I’ve also been looking at some cool projects that perform image/video reconstruction built off of simpler shapes, using a genetic algorithm.

For example, this project can reconstruct an image from shapes or text! Like, perhaps, a grayscale Mona Lisa reconstructed with letters of the alphabet:

a grayscale Mona Lisa reconstructed with Latin glyphs

Well, an image is just a two dimensional signal, and audio is just a one dimensional signal, so why couldn’t I, instead of visually approximating an image, “audially” approximate some music, just like Prefuse 73? (but probably far worse)

A (very) brief primer on genetic algorithms

Genetic algorithms, at least the kind I’m thinking of, are actually very simple in theory!

Firstly, you need an input target signal and a set of “building block” signals (we’ll call these the individuals of a population). You can really transform and combine the individuals together in however way you want in order to get a set of “descendant” individuals - offspring, if you like. Then, you score every individual, seeing how well they fit your end goal. The worst fitting individuals are removed, and the remaining individuals are, again, transformed in various random ways to get some more descendants. This process repeats a few more times, after which we take the very best individual we found, add it to our output signal, and the start the entire process over again.

We keep doing this until we’re happy with how closely we’ve managed to approximate our end goal.

This is called a genetic algorithm because it’s a lot like how genetic evolution works. Offspring of a population are slightly different to their ancestors, and this can either make them a better or worse fit for the environment. The best offspring go on to survive and proliferate further, and the worst offspring die off.

Audio and musical audio

Now to tackle this problem more concretely, we need to figure out some key details. We know audio is represented as a series of scalar samples (the sampling rate is not very important as long as it’s consistent). Since it is a signal, there are a lot (read: infinite) different transformations we could apply, but, let’s not forget we are working with music. With that in mind, how could we transform the signal without losing it’s “musicality”?

We could…

  • Split the signal
  • Reverse the signal
  • Change the pitch/speed
  • Change the amplitude
  • Add two signals together (crossover)
  • Apply low/high shelf gain

There are definitely also some other ways we could transform music samples that I missed, but I’d like to keep it simple for now. We will randomly select and use these transformations with random parameters to create our sample descendants (our “offspring”).

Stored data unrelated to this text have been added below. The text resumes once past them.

import Mathlib
import Summits.NavierStokesRegularity.NavierStokesRegularity.Theorems.TaoLadderRungTwoBreakOneShiftWindowCert
import Summits.NavierStokesRegularity.NavierStokesRegularity.Theorems.TaoLadderRungTwoBreakOneShiftB8E8W91
import HarnessLib

/-!
# The one-shift instance B8 @ ε₀ = 2/25, W = 91: the window certificate CONSTRUCTED, and the certificate side restated as
# eight quantitative clauses about kernel-defined objects (cell harvest/h2-tao-ladder, seat p2;
# rung1/RUNG1-P2G9-REPORT.md §36–§37/§40; support for K1(1) = `NoSurvivingDSSOne`, stmt-NavierStokesRegularity-20205)

MODEL lattice only (comparable circuit table, scale ratio `27/25`); nothing here is a statement about the
Navier–Stokes equations; no item is closed.

`B8E8W91.exists_surviving_dssWave_of_cert` (module …OneShiftB8E8W91) takes a window certificate
`cert : OneShiftWindowCert (frame bd) (2 / 25) αB8` and eight quantitative clauses about `cert`. Here, as for
T4W76 (module …OneShiftT4W76WindowCert):

* `B8E8W91.windowCert bd C hC : OneShiftWindowCert (frame bd) (2 / 25) αB8` is CONSTRUCTED for the frame of the
  row and every preconditioner `C` with `C r = 0 → r = 0` (parts I–IV of …OneShiftWindow*: the window run exists
  on the whole flight by the energy bound — the table is cancelling (`isCancellingCoeff_circuitTable`), the wake tube fits under `Eb = 0.59`, the
  top tube under `Et = ε`);
* `B8E8W91.ClausesFor bd C hC` — the eight quantitative clauses for THIS certificate (engine v7.5 printed
  numbers of kit j304115); `exists_surviving_dssWave_of_clauses` / `exists_inTableClass_surviving_dssWave_of_clauses`
  conclude.

So for this row too the certificate side is: choose `C` and prove eight inequalities about kernel-defined
objects; no existence clause and no opaque `Nmap` remain. Nothing here proves the eight inequalities.
-/

noncomputable section

-- the sub-problem namespace repeats the summit name by design (D-0017)
set_option linter.dupNamespace false

namespace Summit.NavierStokesRegularity.NavierStokesRegularity.Theorems

namespace DSSOneShift

open Set Literature.Analysis.FluidPDE Literature.Analysis.FluidPDE.TaoCascade CertificateGlueOn
open OneShiftFrame

namespace B8E8W91

/-- The wake tube at shell `-1` fits under the edge bound `Eb = 0.59`: `|ĝ ŷ_{i,0}| + g_hi (r₀ + κ) ≤ Eb`.
[cite: Tao2016AveragedNS, §4; cell vocabulary, harvest/h2-tao-ladder rung1/RUNG1-P2G9-REPORT.md §36 TABLE 36A (Eb of the row)] -/
theorem tube_edge_bot (bd : BoxData) (i : Fin 4) :
    |(frame bd).tubeC i (-1)| + (frame bd).tubeR (-1) ≤ (frame bd).Eb := by
  have hc := bd.yc_le i
  have h1 : (frame bd).tubeC i (-1) = ghat ^ (0 + 1) * bd.yc i 0 := by
    rw [frame_tubeC]; exact_mod_cast tubeCB8_wake (fun i => bd.yc i 0) i 0
  have h2 : (frame bd).tubeR (-1) = gHi ^ (0 + 1) * (r₀ + κw * (((0 : ℕ) : ℝ) + 1)) := by
    rw [frame_tubeR]; exact_mod_cast tubeRB8_wake 0
  have h3 : (frame bd).Eb = 59 / 100 := rfl
  rw [h1, h2, h3, abs_mul]
  unfold cmax at hc
  unfold ghat gHi r₀ κw
  norm_num
  nlinarith [abs_nonneg (bd.yc i 0)]

/-- The top tube at shell `W` fits under the edge bound: `0 + ε ≤ ε`. [cite: Tao2016AveragedNS, §4; cell vocabulary, harvest/h2-tao-ladder rung1/RUNG1-P2G9-REPORT.md §36 (Et = ε)] -/
theorem tube_edge_top (bd : BoxData) (i : Fin 4) :
    |(frame bd).tubeC i (frame bd).W| + (frame bd).tubeR (frame bd).W ≤ (frame bd).Et := by
  have h1 : (frame bd).tubeC i (frame bd).W = 0 := by
    rw [frame_tubeC, frame_W]; exact_mod_cast tubeCB8_top (fun i => bd.yc i 0) i 0
  have h2 : (frame bd).tubeR (frame bd).W = εR * (1 / 2) ^ (0 : ℕ) := by
    rw [frame_tubeR, frame_W]; exact_mod_cast tubeRB8_top 0
  have h3 : (frame bd).Et = εR := rfl
  rw [h1, h2, h3]
  simp

/-- `0 < W`. [folklore] -/
theorem frame_W_pos (bd : BoxData) : 0 < (frame bd).W := by
  rw [frame_W']; norm_num

/-- **THE WINDOW CERTIFICATE OF THE ROW B8 @ ε₀ = 2/25, W = 91, CONSTRUCTED** for the frame `frame bd` and any
preconditioner `C` of the window block with `C r = 0 → r = 0`.
[cite: Tao2016AveragedNS, §4 Lemma 4.1 (4.8), §5.3; cell vocabulary, harvest/h2-tao-ladder rung1/RUNG1-P2G9-REPORT.md §36–§37/§40] -/
def windowCert (bd : BoxData) (C : (frame bd).WState × ℝ → (frame bd).WState × ℝ)
    (hC : ∀ r, C r = 0 → r = 0) : OneShiftWindowCert (frame bd) (2 / 25) αB8 :=
  (frame bd).windowCertOfMatrix (by norm_num) (frame_W_pos bd) (isCancellingCoeff_circuitTable _ _ _ _ _) (tube_edge_bot bd)
    (tube_edge_top bd) C hC

/-- **The eight quantitative clauses of the certificate side for the CONSTRUCTED window certificate** (engine
v7.5 printed numbers of kit j304115, exactly the hypotheses of `B8E8W91.exists_surviving_dssWave_of_cert` with
`cert := windowCert bd C hC`). Hypothesis structure; nothing here proves it.
[cite: Tao2016AveragedNS, §4 Lemma 4.1 (4.8), §5.3; cell vocabulary, harvest/h2-tao-ladder rung1/RUNG1-P2G9-REPORT.md §36–§37] -/
structure ClausesFor (bd : BoxData) (C : (frame bd).WState × ℝ → (frame bd).WState × ℝ)
    (hC : ∀ r, C r = 0 → r = 0) where
  /-- window amplitude hulls -/
  hAwin : ∀ w, (frame bd).Adm w → ∀ j k', (frame bd).InWindow k' → ∀ s ∈ Icc 0 (frame bd).τhi,
    |(frame bd).fullFamily (windowCert bd C hC) w j k' s| ≤ AB8 k'
  /-- the hull of the renormalisation factor -/
  hgl : ∀ w, (frame bd).Adm w →
    gLo ≤ gfac (slice ((frame bd).fullFamily (windowCert bd C hC) w) ((frame bd).decodeTau w)) ∧
    gfac (slice ((frame bd).fullFamily (windowCert bd C hC) w) ((frame bd).decodeTau w)) ≤ gHi
  /-- window block, edge form -/
  hWedge : ∀ u v, (frame bd).AdmLip RB8 u → (frame bd).AdmLip RB8 v → ∀ B E : ℝ,
    (∀ i, ∀ t ∈ Icc 0 (frame bd).τhi, |(frame bd).decodeTail u i (-1) t - (frame bd).decodeTail v i (-1) t| ≤ B) →
    (∀ i, ∀ t ∈ Icc 0 (frame bd).τhi,
    |(frame bd).decodeTail u i (frame bd).W t - (frame bd).decodeTail v i (frame bd).W t| ≤ E) →
    dist ((frame bd).rawWindow (windowCert bd C hC) u) ((frame bd).rawWindow (windowCert bd C hC) v) ≤
    394 / 10 ^ 5 * dist u v + 107 / 10 ^ 7 * B + 13396 * 10 ^ 20 * E
  /-- renormalisation factor, edge form -/
  hγedge : ∀ u v, (frame bd).AdmLip RB8 u → (frame bd).AdmLip RB8 v → ∀ B E : ℝ,
    (∀ i, ∀ t ∈ Icc 0 (frame bd).τhi, |(frame bd).decodeTail u i (-1) t - (frame bd).decodeTail v i (-1) t| ≤ B) →
    (∀ i, ∀ t ∈ Icc 0 (frame bd).τhi,
    |(frame bd).decodeTail u i (frame bd).W t - (frame bd).decodeTail v i (frame bd).W t| ≤ E) →
    |gfac (slice ((frame bd).fullFamily (windowCert bd C hC) u) ((frame bd).decodeTau u)) -
    gfac (slice ((frame bd).fullFamily (windowCert bd C hC) v) ((frame bd).decodeTau v))| ≤
    886 / 10 ^ 11 * dist u v + 248 / 10 ^ 18 * B + 1 / 10 ^ 60 * E
  /-- left-behind shell `0` at the moving flight time -/
  hZedge : ∀ u v, (frame bd).AdmLip RB8 u → (frame bd).AdmLip RB8 v → ∀ i, ∀ B E : ℝ,
    (∀ i, ∀ t ∈ Icc 0 (frame bd).τhi, |(frame bd).decodeTail u i (-1) t - (frame bd).decodeTail v i (-1) t| ≤ B) →
    (∀ i, ∀ t ∈ Icc 0 (frame bd).τhi,
    |(frame bd).decodeTail u i (frame bd).W t - (frame bd).decodeTail v i (frame bd).W t| ≤ E) →
    |(frame bd).fullFamily (windowCert bd C hC) u i 0 ((frame bd).decodeTau u) -
    (frame bd).fullFamily (windowCert bd C hC) v i 0 ((frame bd).decodeTau v)| ≤
    111 / 10 ^ 10 * dist u v + 182 / 10 ^ 7 * B + 1 / 10 ^ 60 * E
  /-- every window shell along the flight -/
  hDedge : ∀ u v, (frame bd).AdmLip RB8 u → (frame bd).AdmLip RB8 v → ∀ j k', (frame bd).InWindow k' →
    ∀ s ∈ Icc 0 (frame bd).τhi, ∀ B E : ℝ,
    (∀ i, ∀ t ∈ Icc 0 (frame bd).τhi, |(frame bd).decodeTail u i (-1) t - (frame bd).decodeTail v i (-1) t| ≤ B) →
    (∀ i, ∀ t ∈ Icc 0 (frame bd).τhi,
    |(frame bd).decodeTail u i (frame bd).W t - (frame bd).decodeTail v i (frame bd).W t| ≤ E) →
    |(frame bd).fullFamily (windowCert bd C hC) u j k' s - (frame bd).fullFamily (windowCert bd C hC) v j k' s| ≤
    vmaxB8 k' * dist u v + χbB8 k' * B + χeB8 k' * E
  /-- Krawczyk inclusion -/
  hwinIn : ∀ u, (frame bd).AdmLip RB8 u →
    (∀ i k, |((frame bd).rawWindow (windowCert bd C hC) u).1 i k| ≤ 1) ∧ |((frame bd).rawWindow (windowCert bd C hC) u).2| ≤ 1
  /-- wake entry -/
  hA1 : ∀ w, (frame bd).Adm w → ∀ i,
    |gfac (slice ((frame bd).fullFamily (windowCert bd C hC) w) ((frame bd).decodeTau w)) *
    (frame bd).fullFamily (windowCert bd C hC) w i 0 ((frame bd).decodeTau w) - (frame bd).tubeC i (-1)| ≤ 302 / 10 ^ 8

variable (bd : BoxData)

/-- **B8 @ ε₀ = 2/25, W = 91 with the window certificate CONSTRUCTED**: a preconditioner `C` and the eight quantitative clauses
about the kernel-defined window-run / Krawczyk maps yield a surviving admissible DSS blow-up wave of the
bi-infinite lattice at `1 + ε₀ = 27/25`. Conditional on the clauses; model lattice only; does not close
stmt-20205 (single `(ε₀, α)`).
[cite: Tao2016AveragedNS, §4 Lemma 4.1 (4.8), §5.3–§6; cell vocabulary, harvest/h2-tao-ladder rung1/RUNG1-P2G9-REPORT.md §36–§37, §40] -/
theorem exists_surviving_dssWave_of_clauses {C : (frame bd).WState × ℝ → (frame bd).WState × ℝ}
    {hC : ∀ r, C r = 0 → r = 0} (h : ClausesFor bd C hC) :
    ∃ (T : ℝ) (Φ : Unit → ℝ → Em 4), 0 < T ∧ IsDSSWave (2 / 25) αB8 (Equiv.refl Unit) T Φ ∧
      Surviving 1 (2 / 25) T ∧ ∃ x, Φ () x ≠ 0 :=
  exists_surviving_dssWave_of_cert bd (windowCert bd C hC) h.hAwin h.hgl h.hWedge h.hγedge h.hZedge h.hDedge
    h.hwinIn h.hA1

/-- The same, packaged with the class membership of the table in `InTableClass 14`. [cite: Tao2016AveragedNS, §4 (4.2)–(4.3), §6.1; cell vocabulary (`InTableClass`)] -/
theorem exists_inTableClass_surviving_dssWave_of_clauses {C : (frame bd).WState × ℝ → (frame bd).WState × ℝ}
    {hC : ∀ r, C r = 0 → r = 0} (h : ClausesFor bd C hC) :
    ∃ α : Fin 4 → Fin 4 → Fin 4 → ℤ × ℤ × ℤ → ℝ, InTableClass 14 α ∧
      ∃ (T : ℝ) (Φ : Unit → ℝ → Em 4), 0 < T ∧ IsDSSWave (2 / 25) α (Equiv.refl Unit) T Φ ∧
        Surviving 1 (2 / 25) T ∧ ∃ x, Φ () x ≠ 0 :=
  exists_inTableClass_surviving_dssWave_of_cert bd (windowCert bd C hC) h.hAwin h.hgl h.hWedge h.hγedge h.hZedge
    h.hDedge h.hwinIn h.hA1

end B8E8W91

end DSSOneShift

end Summit.NavierStokesRegularity.NavierStokesRegularity.Theorems
import Summits.Ventures.PercRepro.ProfileSkewIdentity

/-!
# PercRepro — `(Π_{q,u})` as «DEFICIENCY ≤ SURPLUS» (p10, gen 0; S5, Corollary 1)

`proofs/SUBCLAIM-S5-p10.md` §2.4, Corollary 1.  With the skew-decomposition identity of
`ProfileSkewIdentity.lean`, the profile inequality `Profile.ProfileIneq M q u` of night-3's `C025Profile`
is EQUIVALENT to

  `Σ_{B : ρ(B) = q} ( [u ≤ ρ(E∖B)]·C(ρ(E∖B), u−q) − #skewExt B (u−q) )  ≤  Σ_{S : ρ(S) = u} ( C(u,q) − C(c(S), u−q) )`,

because `C(u,q)·price(B) = [u ≤ ρ(E∖B)]·C(ρ(E∖B), u−q)` (`C(m,u)·C(u,q) = C(m,q)·C(m−q,u−q)`) and
`Σ_B #skewExt B (u−q) = Σ_S C(c(S), u−q)`.  Every surplus term is `≥ 0` (a rank-`u` set has at most `u`
coloops): the skew injection `(B, Y) ↦ B ∪ Y` pays the tight locus exactly, and `(Π_{q,u})` says that the
shortfall of the `B`'s whose complement-basis is not skew to `B` is covered by the spare capacity of the
rank-`u` sets with fewer than `u` coloops.  Not a proof of `(Π)`; the exact bookkeeping any charging proof must close.

* `choose_mul_price` — `C(u,q) · Profile.price M q u B = [u ≤ ρ(E∖B)] · C(ρ(E∖B), u − q)`;
* `deficiency M q u B`, `surplus M q u S` (`surplus_nonneg`);
* **`profileIneq_iff_sum_deficiency_le_sum_surplus`** — the equivalence.
-/

/-! ## The corollary: `(Π_{q,u})` as «deficiency ≤ surplus» -/

namespace PercRepro.Skew

open Finset ThmH Shadow Profile

variable {α : Type*} [DecidableEq α] {M : Matroid α} [M.Finite]

/-- `C(u,q) · price(B) = [u ≤ ρ(E ∖ B)] · C(ρ(E ∖ B), u − q)` (the binomial identity
`C(m,u)·C(u,q) = C(m,q)·C(m−q,u−q)`). -/
theorem choose_mul_price (q u : ℕ) (hqu : q ≤ u) (B : Finset α) :
    (u.choose q : ℚ) * price M q u B =
      if (u : ℕ∞) ≤ M.eRk ((gr M \ B : Finset α) : Set α) then
        (((M.eRk ((gr M \ B : Finset α) : Set α)).toNat.choose (u - q) : ℕ) : ℚ)
      else 0 := by
  unfold price
  split_ifs with h
  · set p' := (M.eRk ((gr M \ B : Finset α) : Set α)).toNat with hp'
    have hpos : (0 : ℚ) < ((p' + q).choose q : ℕ) := by
      exact_mod_cast Nat.choose_pos (by omega)
    have hmul : (p' + q).choose u * u.choose q = (p' + q).choose q * p'.choose (u - q) := by
      have := Nat.choose_mul (n := p' + q) (k := u) (s := q) hqu
      rwa [Nat.add_sub_cancel] at this
    rw [mul_div_assoc', div_eq_iff hpos.ne']
    have hmul' : u.choose q * (p' + q).choose u = p'.choose (u - q) * (p' + q).choose q := by
      rw [mul_comm, hmul, mul_comm]
    exact_mod_cast hmul'
  · simp

/-- The deficiency of `B`: the profile count `[u ≤ ρ(E∖B)]·C(ρ(E∖B), u−q)` minus the skew count. -/
noncomputable def deficiency (M : Matroid α) [M.Finite] (q u : ℕ) (B : Finset α) : ℚ :=
  (if (u : ℕ∞) ≤ M.eRk ((gr M \ B : Finset α) : Set α) then
    (((M.eRk ((gr M \ B : Finset α) : Set α)).toNat.choose (u - q) : ℕ) : ℚ) else 0) -
    ((skewExt M B (u - q)).card : ℚ)

/-- The surplus of a rank-`u` set `S`: `C(u,q) − C(c(S), u−q)` (nonnegative). -/
noncomputable def surplus (M : Matroid α) [M.Finite] (q u : ℕ) (S : Finset α) : ℚ :=
  (u.choose q : ℚ) - (((coloops M S).card.choose (u - q) : ℕ) : ℚ)

/-- The surplus is nonnegative: a rank-`u` set has at most `u` coloops. -/
theorem surplus_nonneg (q u : ℕ) (hqu : q ≤ u) {S : Finset α} (hS : S ∈ levelSet M u) :
    0 ≤ surplus M q u S := by
  rw [mem_levelSet] at hS
  unfold surplus
  rw [sub_nonneg]
  have h1 : (coloops M S).card ≤ u := card_coloops_le hS.1 hS.2
  have h2 : (coloops M S).card.choose (u - q) ≤ u.choose (u - q) := Nat.choose_le_choose _ h1
  have h3 : u.choose (u - q) = u.choose q := Nat.choose_symm_of_eq_add (by omega)
  rw [h3] at h2
  exact_mod_cast h2

/-- **Corollary 1 (S5)**: the profile inequality at `(q, u)` holds iff the total deficiency is at most the
total surplus. -/
theorem profileIneq_iff_sum_deficiency_le_sum_surplus (q u : ℕ) (hqu : q ≤ u) :
    ProfileIneq M q u ↔
      ∑ B ∈ Rq M q, deficiency M q u B ≤ ∑ S ∈ levelSet M u, surplus M q u S := by
  classical
  have hpos : (0 : ℚ) < (u.choose q : ℕ) := by exact_mod_cast Nat.choose_pos hqu
  have hid : (∑ B ∈ Rq M q, ((skewExt M B (u - q)).card : ℚ)) =
      ∑ S ∈ levelSet M u, (((coloops M S).card.choose (u - q) : ℕ) : ℚ) := by
    exact_mod_cast sum_card_skewExt_eq_sum_choose (M := M) q u hqu
  have hL : ∑ B ∈ Rq M q, deficiency M q u B =
      (u.choose q : ℚ) * (∑ B ∈ Rq M q, price M q u B) -
        ∑ S ∈ levelSet M u, (((coloops M S).card.choose (u - q) : ℕ) : ℚ) := by
    unfold deficiency
    rw [Finset.sum_sub_distrib, hid, Finset.mul_sum]
    congr 1
    exact Finset.sum_congr rfl (fun B _ => (choose_mul_price q u hqu B).symm)
  have hR : ∑ S ∈ levelSet M u, surplus M q u S =
      (u.choose q : ℚ) * ((levelSet M u).card : ℚ) -
        ∑ S ∈ levelSet M u, (((coloops M S).card.choose (u - q) : ℕ) : ℚ) := by
    unfold surplus
    rw [Finset.sum_sub_distrib, Finset.sum_const, nsmul_eq_mul, mul_comm]
  rw [hL, hR, sub_le_sub_iff_right]
  unfold ProfileIneq
  constructor
  · intro h
    exact mul_le_mul_of_nonneg_left h hpos.le
  · intro h
    exact le_of_mul_le_mul_left h hpos

end PercRepro.Skew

Again, in keeping with simple transformations, the signal will just be split randomly at some point in the middle 2/4ths, producing the left and right slice. I’m also not going to employ any special techniques for adjusting pitch and speed independently, I’m just going to resample it to a frequency ratio based on a random number of cents, changing both speed and pitch simultaneously.

I’d like to use a large sample library of entire songs, but sampling entire songs seems… suboptimal. It would be a good idea (purely guided by intuition) to pre-slice the sample library into smaller chunks of, say, 5 seconds to work with.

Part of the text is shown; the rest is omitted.